ConocoPhillips on Sept. 30 completed its previously announced transaction to sell two ConocoPhillips United Kingdom (U.K.) subsidiaries to Chrysaor E&P Ltd. for $2.675 billion, plus interest and customary adjustments.
Together, the subsidiaries indirectly held the company’s E&P assets in the U.K., as well as about $1.8 billion in asset retirement obligations. Proceeds will be used for general corporate purposes.
“We are pleased that Chrysaor recognizes the value of our U.K. exploration and production assets, and will continue their development in the future,” said Ryan Lance, chairman and CEO for ConocoPhillips. “Our business legacy in the U.K. reflects a 50-year history of achievement and operational excellence. Our workforce there should be proud of their accomplishments, and we look forward to maintaining our commercial trading business in London and continuing as operator of the Teesside oil terminal.”

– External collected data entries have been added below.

import Summits.Ventures.WeilGRH.TwistedComplexColumns
import Summits.RiemannHypothesis.RiemannHypothesis.Theorems.WeilFormatCTailJPrelim
import Summits.RiemannHypothesis.RiemannHypothesis.Theorems.WeilFormatCTailMajorant
import Summits.RiemannHypothesis.RiemannHypothesis.Theorems.WeilFormatCSoundness
import HarnessLib

/-!
# GRH arm (rh-explicit, venture WeilGRH): twisted format C for a COMPLEX character — the order-`J` TAIL majorant on the
  two-sided enumeration of the far modes (L-C3b on `ℤ`, Hankel form)

Cell `rh-explicit`, WEIL TRACK — GRH ARM (lit/typing seat weil-grh-5 gen11).  Sequel of `TwistedComplexColumns.lean`.  For the
real kernel `G = Re twistedGramCoeffC χ a` on `ℤ` (Cauchy structure `G(p,m) = (−1)^{p+m}(F^χ_m − F^χ_p)/(π(m−p))`), block rows
`p = ι(i)`, `i < 2B − 1` (`ι(i) = 0, 1, −1, 2, −2, …`, `|ι i| ≤ B − 1`) and far modes `|m| ≥ B₃ ≥ 2B`:

* `cauchy_tailJ_majorant` — the ABSTRACT one-sided order-`J` tail bound (weil-10's `even_tailJ_majorant` argument for any
  column family `col m i = (−1)^m[(F_m/π)Σ_j v^A_j(i)/m^{j+1} + Σ_j v^B_j(i)/m^{j+1}] + O(ρ_i/m^{J+1})`, `|F_m| ≤ C_A`):
  Peter–Paul twice, weights `1/d_m ≤ 1/d₀`, and weil-10's Hankel bounds `sum_Ico_sq_sum_div_pow_le` (exponents `j+1`),
  `sum_Ico_one_div_pow_two_mul_le`;
* `complex_tailJ_majorant_pos` / `complex_tailJ_majorant_neg` — its two instances `m ↦ G(ι i, m)` and `m ↦ G(ι i, −m)`
  (`m ≥ B₃`): families `v^A_j(i) = (−1)^{ι i}(ι i)^j`, `v^B_j(i) = (−1)^{ι i}(−(ι i)^j F^χ_{ι i}/π)` for `+m`, and the same times
  `(−1)^{j+1}` for `−m`; `ρ_i = 4C_F|ι i|^J/π`; mode functions `F^χ_{±m}`, `|F^χ_{±m}| ≤ C_A = π/4 + ΛΣ + a(1+E)/(πB₃)`;
No definitions; no named facts; RH/GRH-free; standard axioms.  The two-sided pairing on the enumeration `κ`, the explicit
matrix `U₂` and the data door are the sequel (`TwistedComplexDataRungJ.lean`).
-/

set_option autoImplicit false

In the first six months of 2019, production associated with the U.K. assets sold was 72,000 barrels of oil equivalent per day. There is no impact to third-quarter production guidance as a result of the sale. The company will provide updated full-year guidance to applicable items on the upcoming third-quarter conference call. The company has posted an investor table that summarizes the impact of this transaction at www.conocophillips.com/investor.
In addition to announcing that it has completed the U.K. transaction, ConocoPhillips also said it has discontinued exploration activities in the Central Louisiana Austin Chalk trend. The company will record about $120 million pre-tax to Lower 48 dry hole expense in the third quarter, primarily related to this play. The company also expects to record a non-cash leasehold impairment related to the acreage.